I’m surprised at the great reaction - even self-professed BNP members on the YouTube comments said they liked it, which worries me a bit. Some people asked why I didn’t subtitle Hitler as Nick Griffin or a party bigwig (like the other version made) rather than just an “ordinary member” - but therein llies the true comedy of all the Downfall mashups - the pettier and more ridiculous the complaints of “Hitler”, the funnier him blowing his top. As The Guardian on the meme writes:

The contrast between one of history’s tyrants cracking up before our eyes and talk of football transfers peppered by swear words, makes for extreme comic bathos. The harsh sound of the spoken language, the grave demeanours of the officers and the instant recognisability of Hitler all add to the effect. The more banal the subtitles, the more ridiculously hilarious the result.

In writing the script (slightly shonkily, I admit), my aim was to portray Hitler as a typical BNP supporter: frustrated, sensing something “is not qute right”, feeling rejected and as an outsider, but without the wit to direct it at anything beyond the “immigrants” bogeymen conjured before their eyes. Believing themselves to be the ordinary man in the street, they are desperate to seek strength (or rather the illusion of strength) to compensate for their weakness. So they fall in with the fascists and become part of their gang. They’re not your skinhead darkie-bashing thug who make up the party hardline, but the ones who stand a few yards back happy to cheer him on while he’s doing it, all the better to drown out their sense of unease and rejection. That’s the aspect of the BNP’s support that’s almost as sad as the ideology they fawn over.

Criticism of the Hitler meme touches on this everyman approach. In the New York Times’s treatment of the “Hitler Meme”, Virginia Heffernen writes:

Hitler becomes not the author of the Holocaust but a salty dog who, though all is lost, doesn’t stop piercing pretense and speaking in slangy, heartfelt language, expressing the most deeply felt needs of the human id. We may have repressed that speak-for-the-people Hitler, the one he decided to be in “Mein Kampf”; but in the form of these videos, he has returned. [..] Isn’t that the outcome that Adolf Hitler, the historical figure, sought? Didn’t he see himself as the brute voice of the everyman unconscious?

But I think this is a step too far. The entire point of why it’s funny (and slightly shocking) is the contrast between the banality of the subject matter and the gravity of Hitler’s situation. We recognise the man in front of us as Hitler but the comic lines printed beneath it are so far removed they might as well be in on a different planet. Once the real Hitler becomes everyman then the contrast and thus the joke is lost.

The video did get complaints. I got the odd bit of hate mail from BNP members, but all they could do was menacingly tell me: “You know where I live”.* There were also some more moderates saying I shouldn’t mock those the victims of the Second World War, but this is nonsense.

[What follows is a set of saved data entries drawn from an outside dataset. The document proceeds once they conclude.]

/-- `deeT (insert e τ') 𝒰 (𝒱∩𝒲) = d₁ᵉ-part + bottom part` (blocks `e ∈ S₂`, `e ∈ S₃`). [this work] -/
theorem deeT_one_insert_eq (heτ : e ∉ τ') (h𝒰e : ∀ T ∈ 𝒰, e ∈ T) :
    deeT (insert e τ') 𝒰 (𝒱 ∩ 𝒲)
      = tri (fun S₁ S₂ S₃ => e ∈ S₂ ∧ (S₁ ∆ τ' ∈ {R : Set ι | insert e R ∈ 𝒰} ∧ S₃ ∆ τ' ∈ {R : Set ι | insert e R ∈ 𝒱} ∩ {R : Set ι | insert e R ∈ 𝒲}))
        + tri (fun S₁ S₂ S₃ => e ∈ S₂ ∧ (S₁ ∆ τ' ∈ {R : Set ι | insert e R ∈ 𝒰} ∧ S₃ ∆ τ' ∈ 𝒱 ∩ 𝒲)) := by
  unfold deeT triT
  rw [tri_split e]
  have h1 : tri (fun S₁ S₂ S₃ => e ∈ S₁ ∧ (S₁ ∆ insert e τ' ∈ 𝒰 ∧ S₃ ∆ insert e τ' ∈ 𝒱 ∩ 𝒲)) = 0 := by
    refine tri_eq_zero fun S₁ S₂ _ h => ?_
    have := h𝒰e _ h.2.1
    rw [twist_insert_eq_of_mem heτ h.1] at this
    exact this.2 rfl
  have h2 : tri (fun S₁ S₂ S₃ => e ∈ S₂ ∧ (S₁ ∆ insert e τ' ∈ 𝒰 ∧ S₃ ∆ insert e τ' ∈ 𝒱 ∩ 𝒲))
      = tri (fun S₁ S₂ S₃ => e ∈ S₂ ∧ (S₁ ∆ τ' ∈ {R : Set ι | insert e R ∈ 𝒰} ∧ S₃ ∆ τ' ∈ {R : Set ι | insert e R ∈ 𝒱} ∩ {R : Set ι | insert e R ∈ 𝒲})) := by
    refine tri_congr fun S₁ S₂ hd => ?_
    have key : e ∈ S₂ → (e ∉ S₁ ∧ e ∉ (S₁ ∪ S₂)ᶜ) := fun he => ⟨fun h => Set.disjoint_left.1 hd h he, fun h => h (Or.inr he)⟩
    constructor
    · rintro ⟨he, hU, hW⟩
      obtain ⟨he1, he3⟩ := key he
      rw [twist_insert_eq_of_notMem heτ he1] at hU
      rw [twist_insert_eq_of_notMem heτ he3] at hW
      exact ⟨he, hU, hW⟩
    · rintro ⟨he, hU, hW⟩
      obtain ⟨he1, he3⟩ := key he
      refine ⟨he, ?_, ?_⟩
      · rw [twist_insert_eq_of_notMem heτ he1]; exact hU
      · rw [twist_insert_eq_of_notMem heτ he3]; exact hW
  have h3 : tri (fun S₁ S₂ S₃ => e ∈ S₃ ∧ (S₁ ∆ insert e τ' ∈ 𝒰 ∧ S₃ ∆ insert e τ' ∈ 𝒱 ∩ 𝒲))
      = tri (fun S₁ S₂ S₃ => e ∈ S₂ ∧ (S₁ ∆ τ' ∈ {R : Set ι | insert e R ∈ 𝒰} ∧ S₃ ∆ τ' ∈ 𝒱 ∩ 𝒲)) := by
    rw [show tri (fun S₁ S₂ S₃ => e ∈ S₃ ∧ (S₁ ∆ insert e τ' ∈ 𝒰 ∧ S₃ ∆ insert e τ' ∈ 𝒱 ∩ 𝒲))
        = tri (fun S₁ S₂ S₃ => e ∈ S₃ ∧ (fun (S₁ _ S₃ : Set ι) => S₁ ∆ τ' ∈ {R : Set ι | insert e R ∈ 𝒰} ∧ (S₃ ∆ τ') \ {e} ∈ 𝒱 ∩ 𝒲) S₁ S₂ S₃) from
      tri_congr fun S₁ S₂ hd => by
        constructor
        · rintro ⟨he, hU, hW⟩
          have he1 : e ∉ S₁ := fun h => he (Or.inl h)
          rw [twist_insert_eq_of_notMem heτ he1] at hU
          rw [twist_insert_eq_of_mem heτ he] at hW
          exact ⟨he, hU, hW⟩
        · rintro ⟨he, hU, hW⟩
          have he1 : e ∉ S₁ := fun h => he (Or.inl h)
          refine ⟨he, ?_, ?_⟩
          · rw [twist_insert_eq_of_notMem heτ he1]; exact hU
          · rw [twist_insert_eq_of_mem heτ he]; exact hW]
    rw [tri_move32]
    refine tri_congr fun S₁ S₂ hd => ?_
    have eq3 : insert e (S₁ ∪ S₂)ᶜ ∆ τ' = insert e ((S₁ ∪ S₂)ᶜ ∆ τ') := insert_symmDiff_of_notMem heτ _
    constructor
    · rintro ⟨he, hU, hW⟩
      have he3 : e ∉ (S₁ ∪ S₂)ᶜ ∆ τ' := fun h => ((mem_symmDiff_iff_of_notMem heτ _).1 h) (Or.inr he)
      rw [eq3, insert_sdiff_singleton_of_notMem he3] at hW
      exact ⟨he, hU, hW⟩
    · rintro ⟨he, hU, hW⟩
      have he3 : e ∉ (S₁ ∪ S₂)ᶜ ∆ τ' := fun h => ((mem_symmDiff_iff_of_notMem heτ _).1 h) (Or.inr he)
      refine ⟨he, hU, ?_⟩
      rw [eq3, insert_sdiff_singleton_of_notMem he3]; exact hW
  rw [h1, h2, h3]
  ring

/-- `deeT (insert e τ') 𝒱 (𝒰∩𝒲) = d₂ᵉ + bottom part` (blocks `e ∈ S₂`, `e ∈ S₁`). [this work] -/
theorem deeT_two_insert_eq (heτ : e ∉ τ') (h𝒰e : ∀ T ∈ 𝒰, e ∈ T) :
    deeT (insert e τ') 𝒱 (𝒰 ∩ 𝒲)
      = tri (fun S₁ S₂ S₃ => e ∈ S₂ ∧ (S₁ ∆ τ' ∈ {R : Set ι | insert e R ∈ 𝒱} ∧ S₃ ∆ τ' ∈ {R : Set ι | insert e R ∈ 𝒰} ∩ {R : Set ι | insert e R ∈ 𝒲}))
        + tri (fun S₁ S₂ S₃ => e ∈ S₂ ∧ (S₁ ∆ τ' ∈ 𝒱 ∧ S₃ ∆ τ' ∈ {R : Set ι | insert e R ∈ 𝒰 ∩ 𝒲})) := by
  unfold deeT triT
  rw [tri_split e]
  have h3 : tri (fun S₁ S₂ S₃ => e ∈ S₃ ∧ (S₁ ∆ insert e τ' ∈ 𝒱 ∧ S₃ ∆ insert e τ' ∈ 𝒰 ∩ 𝒲)) = 0 := by
    refine tri_eq_zero fun S₁ S₂ _ h => ?_
    have := h𝒰e _ h.2.2.1
    rw [twist_insert_eq_of_mem heτ h.1] at this
    exact this.2 rfl
  have h2 : tri (fun S₁ S₂ S₃ => e ∈ S₂ ∧ (S₁ ∆ insert e τ' ∈ 𝒱 ∧ S₃ ∆ insert e τ' ∈ 𝒰 ∩ 𝒲))
      = tri (fun S₁ S₂ S₃ => e ∈ S₂ ∧ (S₁ ∆ τ' ∈ {R : Set ι | insert e R ∈ 𝒱} ∧ S₃ ∆ τ' ∈ {R : Set ι | insert e R ∈ 𝒰} ∩ {R : Set ι | insert e R ∈ 𝒲})) := by
    refine tri_congr fun S₁ S₂ hd => ?_
    have key : e ∈ S₂ → (e ∉ S₁ ∧ e ∉ (S₁ ∪ S₂)ᶜ) := fun he => ⟨fun h => Set.disjoint_left.1 hd h he, fun h => h (Or.inr he)⟩
    constructor
    · rintro ⟨he, hV, hW⟩
      obtain ⟨he1, he3⟩ := key he
      rw [twist_insert_eq_of_notMem heτ he1] at hV
      rw [twist_insert_eq_of_notMem heτ he3] at hW
      exact ⟨he, hV, hW⟩
    · rintro ⟨he, hV, hW⟩
      obtain ⟨he1, he3⟩ := key he
      refine ⟨he, ?_, ?_⟩
      · rw [twist_insert_eq_of_notMem heτ he1]; exact hV
      · rw [twist_insert_eq_of_notMem heτ he3]; exact hW
  have h1 : tri (fun S₁ S₂ S₃ => e ∈ S₁ ∧ (S₁ ∆ insert e τ' ∈ 𝒱 ∧ S₃ ∆ insert e τ' ∈ 𝒰 ∩ 𝒲))
      = tri (fun S₁ S₂ S₃ => e ∈ S₂ ∧ (S₁ ∆ τ' ∈ 𝒱 ∧ S₃ ∆ τ' ∈ {R : Set ι | insert e R ∈ 𝒰 ∩ 𝒲})) := by
    rw [show tri (fun S₁ S₂ S₃ => e ∈ S₁ ∧ (S₁ ∆ insert e τ' ∈ 𝒱 ∧ S₃ ∆ insert e τ' ∈ 𝒰 ∩ 𝒲))
        = tri (fun S₁ S₂ S₃ => e ∈ S₁ ∧ (fun (S₁ _ S₃ : Set ι) => (S₁ ∆ τ') \ {e} ∈ 𝒱 ∧ S₃ ∆ τ' ∈ {R : Set ι | insert e R ∈ 𝒰 ∩ 𝒲}) S₁ S₂ S₃) from
      tri_congr fun S₁ S₂ hd => by
        constructor
        · rintro ⟨he, hV, hW⟩
          have he3 : e ∉ (S₁ ∪ S₂)ᶜ := fun h => h (Or.inl he)
          rw [twist_insert_eq_of_mem heτ he] at hV
          rw [twist_insert_eq_of_notMem heτ he3] at hW
          exact ⟨he, hV, hW⟩
        · rintro ⟨he, hV, hW⟩
          have he3 : e ∉ (S₁ ∪ S₂)ᶜ := fun h => h (Or.inl he)
          refine ⟨he, ?_, ?_⟩
          · rw [twist_insert_eq_of_mem heτ he]; exact hV
          · rw [twist_insert_eq_of_notMem heτ he3]; exact hW]
    rw [tri_move12]
    refine tri_congr fun S₁ S₂ hd => ?_
    have aux : ∀ (he : e ∈ S₂), (insert e S₁ ∆ τ') \ {e} = S₁ ∆ τ' := by
      intro he
      have he1 : e ∉ S₁ := fun h => Set.disjoint_left.1 hd h he
      rw [insert_symmDiff_of_notMem heτ, insert_sdiff_singleton_of_notMem]
      exact fun h => he1 ((mem_symmDiff_iff_of_notMem heτ _).1 h)
    have eq2 : (S₂ \ {e}) ∆ τ' = (S₂ ∆ τ') \ {e} := sdiff_symmDiff_of_notMem heτ _
    constructor
    · rintro ⟨he, hV, hW⟩; rw [aux he] at hV; exact ⟨he, hV, hW⟩
    · rintro ⟨he, hV, hW⟩; refine ⟨he, ?_, hW⟩; rw [aux he]; exact hV
  rw [h1, h2, h3]
  ring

I won’t claim my video is the spiritual descendant of Dad’s Army, ‘Allo ‘Allo! or The Producers, but these examples are clear that the worst war in global history and the people who instigated it are not comedy taboo. And although using the Downfall parody meme is distasteful to some, it’s surely at it’s most appropriate when the real target of the joke, the wannabe Nazis of the BNP. More so than Sheffield United, in any case.

There’s also the question of damaging the sanctity of the film & belittle the efforts of its makers. Of all the charges against me and anyone else who has made a Downfall mashup, this is the one I’m willing to acknowledge. Downfall is a great film about a serious subject, heart-breakingly tragic in some bits, and the mashups do the film’s creators and the magnificent Bruno Ganz a disservice. So do get it on DVD if you haven’t already (it’s just a fiver from Amazon).

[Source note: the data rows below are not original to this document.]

/-! ### Fenced (well-separated) arms -/

/-- **A free space crossed through `u`.** The box `F` (one of the fence boxes, with bottom row
`x₁ = lo` and top row `x₁ = hi`) is crossed vertically by open sites of `ω` along a path passing
through the site `u`: there are open `𝕋`-paths inside `F` from the bottom row to `u` and from `u`
to the top row (Nolin 2008, §4.2, Def. 6 of arXiv 0711.4948: "each `r_i` is crossed vertically
by some crossing `c̃_i`";
`u` is the site of `c̃_i` at which the arm is attached). [cite: Nolin2008, §4.2, free spaces (arXiv 0711.4948: Def. 6)] -/
def OpenVCrossThrough (F : Set (LatticeModels.Site 2)) (lo hi : ℤ) (ω : SiteConfig (LatticeModels.Site 2)) (u : LatticeModels.Site 2) :
    Prop :=
  ∃ b t : LatticeModels.Site 2, b 1 = lo ∧ t 1 = hi ∧ PathIn LatticeModels.triGraph (F ∩ ω) b u ∧ PathIn LatticeModels.triGraph (F ∩ ω) u t

/-- The region allowed to the arm and to its two attaching paths: the closed annulus
`{n ≤ |·|_𝕋 ≤ N}` together with the open balls `S̊_{N/8}(z)` and `S̊_{n/8}(z')` around the outer
and inner landing sites (Nolin 2008, §4.2, Def. 6–7 of arXiv 0711.4948: the arm lies in
`S_{n,N}`, the attaching paths in `S̊_{√η N}(z)`, `S̊_{√η n}(z')`). [cite: Nolin2008, §4.2, free spaces on the internal boundary (arXiv 0711.4948: Def. 6–7)] -/
def sepJoinRegion (n N : ℕ) (z z' : LatticeModels.Site 2) : Set (LatticeModels.Site 2) :=
  triAnnulusSet n N ∪ triOpenBall z (N / 8) ∪ triOpenBall z' (n / 8)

Finally there was the question of whether it was really worth my time. And I did mull this. But in the end I think it was worth it. After all, given the leak I could have spent the time on an elaborate Google Maps mashup or postcode finder for local members, like some people have. And while initially going “Wow! Awesome!” at the leak, after some introspection I came down against publicising the data in that way; to do so would be an implicit encouragement of people to find where their local petty fascist lives. From there it’s not far from dogshit being shoved through their letterbox, or physical violence, and any self-respecting anti-fascist shouldn’t be even thinking stooping to their levels.

Instead, for once, pointing and laughing is the right thing to do. As Joe put it on Metafilter: “We confront fascism in the same way we confront every threat to our freedom and our way of life: We point and laugh at it.” Let’s mock an organisation barely capable of running itself and questioning their suitability to run a bath, let alone a country, in whatever way you can - Lolcats and Downfall mashups included. It’s easy to dismiss the likes of B3ta and 4chan as timewasters but sometimes following their lead is exactly what we should be doing.

* Clive Nosemonkey originally made that joke & I’ve shamelessly stolen it as I liked it so much.